# Anyone get the latest scam message?



## mnspinner (Aug 13, 2008)

In my email this morning a "Wanting To Buy" message from Sean Martins, a so-called veterinarian who says he is starting up some AG program and needs goats. 
This guy is so transparent - mailing out a mass circulation to a number of us goaters asking if it's in "good condition" (such a dead giveaway - like it's a refrigerator!) and the final price, which is boilerplate for these scammers.
I emailed back an amusing reply.


----------



## sweetgoats (Oct 18, 2007)

I tell you, I am so tired of these people doing that. I had one guy years ago that would not leave me alone. He wanted to send me the money for the goats, and of course lots extra, and he wanted me to cash the check, and give the people that were going to come get the goats their share and I was to keep the extra. (It was like $5000.00, RIGHT). Well I had him send me the check to my work (so he did not have my home address), and sure enough he did. It was a money order from Walmart,(they do not give them in the amount that he sent it). Well when I got the check, I did take it to Wal Mart, asked for someone in the fraud dept, they took the check to the cash office and called the police on me. I told the person that I needed to talk to someone about it, and the of course wanted to wait for the police, I did not realize they called the police and I told them to have the person from the Cash office page me when they had time to talk, ( I had some shopping to do) well they thought I was leaving and they said I could not leave, The police were called. I was like OK great call me when they show up, I have things I need to do. 
They showed up and the person from the cash office tha tI NEVER spoke to said I was trying to cash it and wanted me arrested. LUCK the girl I gave it to originally stood up for me and said "NO SHE HAS BEEN TRYING TO TALK TO SOMEONE ABOUT IT BECAUSE SHE SHE NEW IT WAS FRAUD". Luck I had my emails with this guy to show my side of the story. 
Nothing ever happened because they could not get a place it came from.


----------



## StaceyRosado (Oct 5, 2007)

ok Lori that just shows the level of competence that Walmart hires -- sad


----------



## HollowbeadRanch (Oct 5, 2007)

Lori I have had people like that email me before too. I have had alot of fun dragging some of them along as well.. the majority of them don't really even know what a Nigerian Dwarf is so the emails can get really interesting! In your situation I think the cashier lady that pointed a finger at you was completely out of line... but she may have also been misinformed. It was very fortunate that you kept the emails AND that the other girl stood up for you! :thumbup: But let me make myself clear.... I myself worked at Wal-Mart for a while when I was in College, I worked at Lowe's as well, and I in no way consider myself or any of the hard working people that make their living working at Wal-Mart incompetent. So I don't think they should be "categorized" because they work at Wal-Mart. Atleast they are working and trying to make a living.



StaceyRoop said:


> ok Lori that just shows the level of competence that Walmart hires -- sad


Back to the scams... I have actually been getting scammers contacting me through Agriseek! The lengths some of these scammers will go through! :doh:


----------



## kelebek (Oct 5, 2007)

mnspinner - I am so glad that you brought this scam to the attention of all of us to be on the look out - we really do need to work together to make sure that this does not effect anyone and that the scam is stopped.

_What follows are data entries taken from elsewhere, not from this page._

import Summits.HodgeConjecture.HodgeConjecture.Theorems.F0P3cStCharTSK4PrimeNotWild      -- ★ p853846 68-I-NW (its BODY is re-run here with the trunk call replaced by the WILD-trunk socket); brings ★ 68-H `forall_smooth_selfExtension_split_of_mem_lds`,
--   ★ (M5) `hGLd_cmBorel`, ★ (L) `additive_weylConj_eq_neg`, ★ `cmWeylTorusCharPair_eq_of_apply_fixed_eq_one`, ★ `exists_ne_of_card_two`, ★ F1 `U3LocalBruhatDecomposition_holds`, ★ `cmTorusCharPair_weylConj`
import Summits.HodgeConjecture.HodgeConjecture.Theorems.F0P3cStCharTSWeylDatumPinsWIF    -- ★ WIF-AT-THE-DATUM `weylIntegrationFormula_of_datumPins`
import Summits.HodgeConjecture.HodgeConjecture.Theorems.F0P3cStCharTSJacCartanTerminus   -- ★ p852343 `tubeJacobianSocket_compactCartan`
import Summits.HodgeConjecture.HodgeConjecture.Theorems.F0P3cStCharTSCartanReps          -- ★ `exists_isRegularElt_centralizer_eq_cmTorus`
import Summits.HodgeConjecture.HodgeConjecture.Theorems.F0P3cStCharTSCartanFields        -- ★ p851300 `ellCartanAE_of_compact_centralizers`, `nonEllCartanAE_of_split`
import Summits.HodgeConjecture.HodgeConjecture.Theorems.F0P3cStCharTSCartanNull          -- ★ p851303 `cartanNull_of_rootKernels`
import Summits.HodgeConjecture.HodgeConjecture.Theorems.F0P3cStCharTSL2dEll              -- ★ «L2D-ELL★» `l2CharOnTorusAll_of_elliptic`
import Summits.HodgeConjecture.HodgeConjecture.Theorems.F0P3cStCharTSL2dOfHcb            -- ★ p851304 `l2dEll_of_hcBounded`
import Summits.HodgeConjecture.HodgeConjecture.Theorems.F0P3cStCharTSDGField             -- ★ p851395 `measurable_DG`, `DG_eq_zero_or_le`
import Summits.HodgeConjecture.HodgeConjecture.Theorems.F0P3cStCharTSSaHeadTorus10       -- ★ the organ's vocabulary (`Gqs`, `HLengthTwoLabels`, `xiLocalChar`, `finExplicitCollection`, …)
import Literature.NumberTheory.Rogawski1990.Ch12Sec7CharacterInputs                       -- ★ the named fact `normalizedCharacter_locallyBounded` (= tier-0 `stub_charLocBdd`, BY NAME)
import HarnessLib
/-- FINE RATE under the family hypothesis: if on `[0, t]` every wake energy `F_{i',j'}` (`i' ≠ 3`,
`j' ≤ −4`) is `≤ 1.69·wakeE i' j'` and old shell `−3` carries energy `≤ 16` per active mode, then
for `i ≠ 3`, `j ≤ −4`, `s ∈ [0, t]`: `quadTerm·S ≤ wakeE i j / 20`.
[cite: Tao2016AveragedNS, §4 Lemma 4.1 (4.9), (4.10)] -/
theorem wake_fine_rate (h : PseudoFlowOn τ 1 α κ₁ κ₂ S₀ F₀ B₀ S F) (hrows : RelayRows α)
    {t : ℝ} (ht : t ∈ Icc 0 τ)
    (hfam : ∀ (i : Fin 4) (j : ℤ), i ≠ 3 → j ≤ -4 → ∀ s ∈ Icc 0 t, F i j s ≤ 169 / 100 * wakeE i j)
    (h3 : ∀ s ∈ Icc 0 t, ∀ i : Fin 4, i ≠ 3 → F i (-3) s ≤ 16)
    {i : Fin 4} (hi : i ≠ 3) {j : ℤ} (hj : j ≤ -4) {s : ℝ} (hs : s ∈ Icc 0 t) :
    quadTerm 1 α S i j s * S i j s ≤ wakeE i j / 20 := by
  have hsτ : s ∈ Icc 0 τ := ⟨hs.1, hs.2.trans ht.2⟩
  -- the amplitude scale of shell `j` and the clocks
  set q : ℝ := (2 : ℝ) ^ (-(j : ℝ) / 2) with hq_def
  have hq : 0 < q := Real.rpow_pos_of_pos (by norm_num) _
  have hq2 : q ^ 2 = (2 : ℝ) ^ (-(j : ℝ)) := wake_scale_sq j
  have hQ16 : 16 ≤ q ^ 2 := by rw [hq2]; exact wake_scale_sq_ge hj
  have hΛ : (1 + 1 : ℝ) ^ ((5 : ℝ) * (j : ℝ) / 2) = 1 / q ^ 5 := wake_clock_eq j
  have hΛ'0 : 0 ≤ (1 + 1 : ℝ) ^ ((5 : ℝ) * ((j : ℝ) - 1) / 2) :=
    (Real.rpow_pos_of_pos (by norm_num) _).le
  have hΛ' : (1 + 1 : ℝ) ^ ((5 : ℝ) * ((j : ℝ) - 1) / 2) ≤ 177 / 1000 / q ^ 5 := by
    rw [wake_clock_pred_eq j]
    have h5 : 0 ≤ 1 / q ^ 5 := by positivity
    calc (2 : ℝ) ^ (-(5 : ℝ) / 2) * (1 / q ^ 5) ≤ 177 / 1000 * (1 / q ^ 5) :=
        mul_le_mul_of_nonneg_right two_rpow_neg_five_halves_le h5
      _ = 177 / 1000 / q ^ 5 := by ring
  -- squared amplitudes of the family shells from their energies
  have hsq : ∀ (i' : Fin 4) (j' : ℤ), i' ≠ 3 → j' ≤ -4 → S i' j' s ^ 2 ≤ 338 / 100 * wakeE i' j' := by
    intro i' j' hi' hj'
    have h1 := h.defect_lower i' j' s hsτ
    have h2 := hfam i' j' hi' hj' s hs
    linarith
  -- own shell
  have hx : |S 0 j s| ≤ 26 / 100 * q := by
    refine abs_le_of_sq_le_sq ?_ (by positivity)
    have h1 := hsq 0 j (by decide) hj
    rw [wakeE_zero] at h1
    rw [mul_pow, hq2]; linarith
  have hu : |S 1 j s| ≤ 65 / 100 * q := by
    refine abs_le_of_sq_le_sq ?_ (by positivity)
    have h1 := hsq 1 j (by decide) hj
    rw [wakeE_one] at h1
    rw [mul_pow, hq2]; linarith
  have hr : |S 2 j s| ≤ 104 / 1000 * q := by
    refine abs_le_of_sq_le_sq ?_ (by positivity)
    have h1 := hsq 2 j (by decide) hj
    rw [wakeE_two] at h1
    rw [mul_pow, hq2]; linarith
  -- the shell below (`j - 1 ≤ -5`)
  have hu' : |S 1 (j - 1) s| ≤ 92 / 100 * q := by
    refine abs_le_of_sq_le_sq ?_ (by positivity)
    have h1 := hsq 1 (j - 1) (by decide) (by omega)
    rw [wakeE_one, wake_scale_sq_pred] at h1
    have hq2' : 0 ≤ q ^ 2 := sq_nonneg q
    rw [mul_pow, hq2]; rw [← hq2] at h1; nlinarith
  have hr' : |S 2 (j - 1) s| ≤ 15 / 100 * q := by
    refine abs_le_of_sq_le_sq ?_ (by positivity)
    have h1 := hsq 2 (j - 1) (by decide) (by omega)
    rw [wakeE_two, wake_scale_sq_pred] at h1
    have hq2' : 0 ≤ q ^ 2 := sq_nonneg q
    rw [mul_pow, hq2]; rw [← hq2] at h1; nlinarith
  -- the shell above (`j + 1`): old shell `-3` if `j = -4`, a family shell otherwise
  have hup : ∀ i' : Fin 4, i' ≠ 3 → i' ≠ 2 → |S i' (j + 1) s| ≤ 15 / 10 * q := by
    intro i' hi' hi'2
    refine abs_le_of_sq_le_sq ?_ (by positivity)
    rw [mul_pow]
    by_cases hj4 : j = -4
    · have hF := h3 s hs i' hi'
      have hd := h.defect_lower i' (-3) s hsτ
      have hj3 : j + 1 = -3 := by omega
      rw [hj3]
      nlinarith
    · have hj5 : j + 1 ≤ -4 := by omega
      have h1 := hsq i' (j + 1) hi' hj5
      have hw := (wakeE_bounds hi' (j + 1)).2
      rw [wake_scale_sq_succ, ← hq2] at hw
      have hq2' : 0 ≤ q ^ 2 := sq_nonneg q
      nlinarith
  have hxp := hup 0 (by decide) (by decide)
  have hup1 := hup 1 (by decide) (by decide)
  -- the three rows
  have hq4 : 256 ≤ q ^ 2 * q ^ 2 := by nlinarith
  have hq2pos : 0 < q ^ 2 := by positivity
  have hi' : i = 0 ∨ i = 1 ∨ i = 2 := by
    fin_cases i <;> simp_all
  rcases hi' with rfl | rfl | rfl
  · rw [hrows.1 S j s, wakeE_zero, ← hq2]
    refine (wake_rate_carrier hq hΛ hΛ'0 hΛ' hx hu hu').trans ?_
    rw [div_le_iff₀ hq2pos]
    nlinarith
  · rw [hrows.2.1 S j s, wakeE_one, ← hq2]
    refine (wake_rate_trigger hq hΛ hΛ'0 hΛ' hx hu hr hxp hu' hr').trans ?_
    rw [div_le_iff₀ hq2pos]
    nlinarith
  · rw [hrows.2.2.1 S j s, wakeE_two, ← hq2]
    refine (wake_rate_relay hq hΛ hu hr hxp hup1).trans ?_
    rw [div_le_iff₀ hq2pos]
    nlinarith

/-- **THE WAKE FAMILY BOUND.** Along any pseudo-flow (`ε₀ = 1`, any defect constants) of a table with
the relay rows, started with the wake energy clauses (`F₀ i k ≤ wakeE i k`, `k ≤ −1`, `i ≠ 3`), and
with old shell `−3` under the epoch envelope on `[0, τ₁]` (`τ₁ ≤ 8`): for every active mode `i` and
every old shell `j ≤ −4`, `F_{i,j}(t) ≤ (1 + t/20)·wakeE i j` on `[0, τ₁]` (one-sided uniform bootstrap,
slack factor `169/140`). [cite: Tao2016AveragedNS, §4 Lemma 4.1 (4.5), (4.9), (4.10)] -/
theorem wake_family_bound (h : PseudoFlowOn τ 1 α κ₁ κ₂ S₀ F₀ B₀ S F) (hτ : 0 < τ)
    (hrows : RelayRows α)
    (hwake : ∀ k : ℤ, k ≤ -1 → ∀ i : Fin 4, i ≠ 3 → F₀ i k ≤ wakeE i k)
    {τ₁ : ℝ} (hτ₁ : τ₁ ∈ Icc 0 τ) (hτ₁8 : τ₁ ≤ 8)
    (h3 : ∀ s ∈ Icc (0 : ℝ) τ₁, ∀ i : Fin 4, i ≠ 3 → F i (-3) s ≤ relayEnv₂ (-3)) :
    ∀ (i : Fin 4) (j : ℤ), i ≠ 3 → j ≤ -4 → ∀ t ∈ Icc (0 : ℝ) τ₁,
      F i j t ≤ (1 + t / 20) * wakeE i j := by
  -- the uniform growth constant from the a priori class
  obtain ⟨M, hM0, hM⟩ := wake_apriori_abs h
  -- the family, indexed by (mode, shell)
  let ι := {x : Fin 4 × ℤ // x.1 ≠ 3 ∧ x.2 ≤ -4}
  have hgrow : ∀ x : ι, ∀ s ∈ Icc (0 : ℝ) τ₁, ∀ t ∈ Icc (0 : ℝ) τ₁, s ≤ t →
      F x.1.1 x.1.2 t - F x.1.1 x.1.2 s ≤
        3 * M ^ 3 / (32 / 10000) * wakeE x.1.1 x.1.2 * (t - s) := by
    rintro ⟨⟨i, j⟩, hi, hj⟩ s hs t ht hst
    have hL : 3 * M ^ 3 ≤ 3 * M ^ 3 / (32 / 10000) * wakeE i j := by
      have hw := (wakeE_bounds hi j).1
      have hQ1 := wake_scale_sq_ge_one (show j ≤ 0 by omega)
      have hM3 : 0 ≤ 3 * M ^ 3 := by positivity
      have h32 : 32 / 10000 ≤ wakeE i j := by nlinarith
      calc 3 * M ^ 3 = 3 * M ^ 3 / (32 / 10000) * (32 / 10000) := by ring
        _ ≤ 3 * M ^ 3 / (32 / 10000) * wakeE i j :=
            mul_le_mul_of_nonneg_left h32 (by positivity)
    refine pseudoFlowOn_energy_increment_le_const h hτ i j hs.1 hst (ht.2.trans hτ₁.2)
      fun u hu => ?_
    have huτ : u ∈ Icc 0 τ := ⟨hs.1.trans hu.1, hu.2.trans (ht.2.trans hτ₁.2)⟩
    exact (wake_crude_rate h hrows hM hi (by omega) huτ).trans hL
  have h0 : ∀ x : ι, F x.1.1 x.1.2 0 ≤ (1 + 0 / 20) * wakeE x.1.1 x.1.2 := by
    rintro ⟨⟨i, j⟩, hi, hj⟩
    simp only [zero_div, add_zero, one_mul]
    rw [h.init_F]
    exact hwake j (by omega) i hi
  have himp : ∀ t ∈ Icc (0 : ℝ) τ₁,
      (∀ x : ι, ∀ s ∈ Icc (0 : ℝ) t, F x.1.1 x.1.2 s ≤ 169 / 140 * (1 + s / 20) * wakeE x.1.1 x.1.2) →
        ∀ x : ι, F x.1.1 x.1.2 t ≤ (1 + t / 20) * wakeE x.1.1 x.1.2 := by
    rintro t ht hweak ⟨⟨i, j⟩, hi, hj⟩
    have htτ : t ∈ Icc 0 τ := ⟨ht.1, ht.2.trans hτ₁.2⟩
    have hfam : ∀ (i' : Fin 4) (j' : ℤ), i' ≠ 3 → j' ≤ -4 → ∀ s ∈ Icc 0 t,
        F i' j' s ≤ 169 / 100 * wakeE i' j' := by
      intro i' j' hi' hj' s hs
      have h1 : F i' j' s ≤ 169 / 140 * (1 + s / 20) * wakeE i' j' := hweak ⟨(i', j'), hi', hj'⟩ s hs
      have hs8 : s ≤ 8 := hs.2.trans (ht.2.trans hτ₁8)
      have hw0 := wakeE_nonneg i' j'
      have h2 : 169 / 140 * (1 + s / 20) ≤ 169 / 100 := by linarith
      exact h1.trans (mul_le_mul_of_nonneg_right h2 hw0)
    have h3' : ∀ s ∈ Icc 0 t, ∀ i' : Fin 4, i' ≠ 3 → F i' (-3) s ≤ 16 := fun s hs i' hi' =>
      relayEnv₂_neg_three ▸ h3 s ⟨hs.1, hs.2.trans ht.2⟩ i' hi'
    have hrate : ∀ u ∈ Icc 0 t, quadTerm 1 α S i j u * S i j u ≤ wakeE i j / 20 :=
      fun u hu => wake_fine_rate h hrows htτ hfam h3' hi hj hu
    have hinc := pseudoFlowOn_energy_increment_le_const h hτ i j le_rfl ht.1 htτ.2 hrate
    rw [h.init_F] at hinc
    have h00 := hwake j (by omega) i hi
    show F i j t ≤ (1 + t / 20) * wakeE i j
    linarith
  have hψc : ContinuousOn (fun t : ℝ => 1 + t / 20) (Icc 0 τ₁) := by fun_prop
  have hψpos : ∀ t ∈ Icc (0 : ℝ) τ₁, 0 < 1 + t / 20 := fun t ht => by linarith [ht.1]
  have key := bootstrap_family_oneSided_slack (u := fun x : ι => fun t => F x.1.1 x.1.2 t)
    (p := fun x : ι => wakeE x.1.1 x.1.2) (ψ := fun t : ℝ => 1 + t / 20) (τ := τ₁)
    (L := 3 * M ^ 3 / (32 / 10000)) (θ := 169 / 140) (by norm_num) (fun x => wakeE_nonneg _ _)
    (by positivity) hψc hψpos hgrow h0 himp
  intro i j hi hj t ht
  exact key ⟨(i, j), hi, hj⟩ t ht

/-! ### The registered stub -/

/-- **STUB `stub_wake` of LINE `window_v2` (registered signature, verbatim) — THE FAR WAKE.** Along any
`(η,η)`-pseudo-flow (`η = 1e-8`) of a table in `E₂(64)` with the completion-relay rows, started with
the wake energy clauses of `W₂` and with old shell `−3` under the epoch envelope on the hop window
`[0, τ₁]` (`τ₁ ≤ 8`), the energies of the old shells `k ≤ −4` stay under `relayEnv₂`, and the wake
energy clauses re-enter, one shell deeper (`k ≤ −5`), after rescaling by any `a ≥ 17/20`. MODEL
lattice (Tao 2016 §4); nothing about the Navier–Stokes equations. [this file] -/
theorem stub_wake :
  ∀ α : Fin 4 → Fin 4 → Fin 4 → ℤ × ℤ × ℤ → ℝ, InTableClass 64 α → RelayRows α →
    ∀ (τ : ℝ) (S₀ F₀ B₀ : Fin 4 → ℤ → ℝ) (S F : Fin 4 → ℤ → ℝ → ℝ), 0 < τ →
      PseudoFlowOn τ 1 α (1 / 10 ^ 8) (1 / 10 ^ 8) S₀ F₀ B₀ S F →
      (∀ k : ℤ, k ≤ -1 → ∀ i : Fin 4, i ≠ 3 → F₀ i k ≤ wakeE i k) →
      ∀ τ₁ ∈ Icc (0 : ℝ) τ, τ₁ ≤ 8 →
        (∀ s ∈ Icc (0 : ℝ) τ₁, ∀ i : Fin 4, i ≠ 3 → F i (-3) s ≤ relayEnv₂ (-3)) →
        (∀ s ∈ Icc (0 : ℝ) τ₁, ∀ (i : Fin 4) (k : ℤ), k ≤ -4 → i ≠ 3 → F i k s ≤ relayEnv₂ k) ∧
        ∀ a : ℝ, 17 / 20 ≤ a →
          ∀ k : ℤ, k ≤ -5 → ∀ i : Fin 4, i ≠ 3 → F i (1 + k) τ₁ / a ^ 2 ≤ wakeE i k := by
  intro α _hE hrows τ S₀ F₀ B₀ S F hτ hflow hwake τ₁ hτ₁ hτ₁8 h3
  have key := wake_family_bound hflow hτ hrows hwake hτ₁ hτ₁8 h3
  refine ⟨?_, ?_⟩
  · intro s hs i k hk hi
    have h1 := key i k hi hk s hs
    have hs8 : s ≤ 8 := hs.2.trans hτ₁8
    have hw := (wakeE_bounds hi k).2
    have hQ : 0 < (2 : ℝ) ^ (-(k : ℝ)) := Real.rpow_pos_of_pos (by norm_num) _
    have henv : relayEnv₂ k = 2 * (2 : ℝ) ^ (-(k : ℝ)) := by
      unfold relayEnv₂; rw [if_pos (by omega)]
    rw [henv]
    have hw0 := wakeE_nonneg i k
    have h2 : (1 + s / 20) * wakeE i k ≤ 14 / 10 * wakeE i k :=
      mul_le_mul_of_nonneg_right (by linarith) hw0
    linarith
  · intro a ha k hk i hi
    have h1 := key i (1 + k) hi (by omega) τ₁ ⟨hτ₁.1, le_rfl⟩
    have ha2 : 289 / 400 ≤ a ^ 2 := by nlinarith
    have hpos : 0 < a ^ 2 := by positivity
    rw [div_le_iff₀ hpos]
    have hhalf : wakeE i (1 + k) = wakeE i k / 2 := by
      unfold wakeE
      rw [show (1 + k : ℤ) = k + 1 by ring, wake_scale_sq_succ]
      ring
    rw [hhalf] at h1
    have hw0 := wakeE_nonneg i k
    have h2 : (1 + τ₁ / 20) * (wakeE i k / 2) ≤ 14 / 10 * (wakeE i k / 2) :=
      mul_le_mul_of_nonneg_right (by linarith) (by linarith)
    nlinarith

end Summit.NavierStokesRegularity.NavierStokesRegularity.Cruxes.RelayFrontStep.Window2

Sweetgoats - way to go to bring it to the attention of where the fraudulant money order came from. Unfortunately, you had to go through some "crap" to do so, but in the end, you might have saved someone else. What typically happens, is people deposit the money into their personal bank account, and then a week or so later, when it is found that it is a fraud, the bank will rip the money right back out of the account - which by then - is usually spent and the unsuspecting person is then charged for the amount of the fraudulant money order.

It is unfortunate that the lady misunderstood that you were not trying to cash it - but to help them - but at least it all worked out.



StaceyRoop said:


> ok Lori that just shows the level of competence that Walmart hires -- sad


I do believe that to catagorize "walmart" workers as incompetent is completely wrong. That is extremely discriminatory!!!!!!! I personally have had friends and family that have worked at walmart or places like Walmart. These were hard working people that were trying to support themselves or even a family without relying on the federal government for support, as the pay that is received is typically minimum wage and are kept at less then full time so they do not have the option of medical benefits.

When I was in my sophmore English class in college I did my final research paper on Walmart workers, aslo known as the "working poor" and I have a great deal of respect for these workers - not just walmart workers but all workers that work for minimum wage, busting their hiney, going to work everyday, and doing their job instead of living on assistance.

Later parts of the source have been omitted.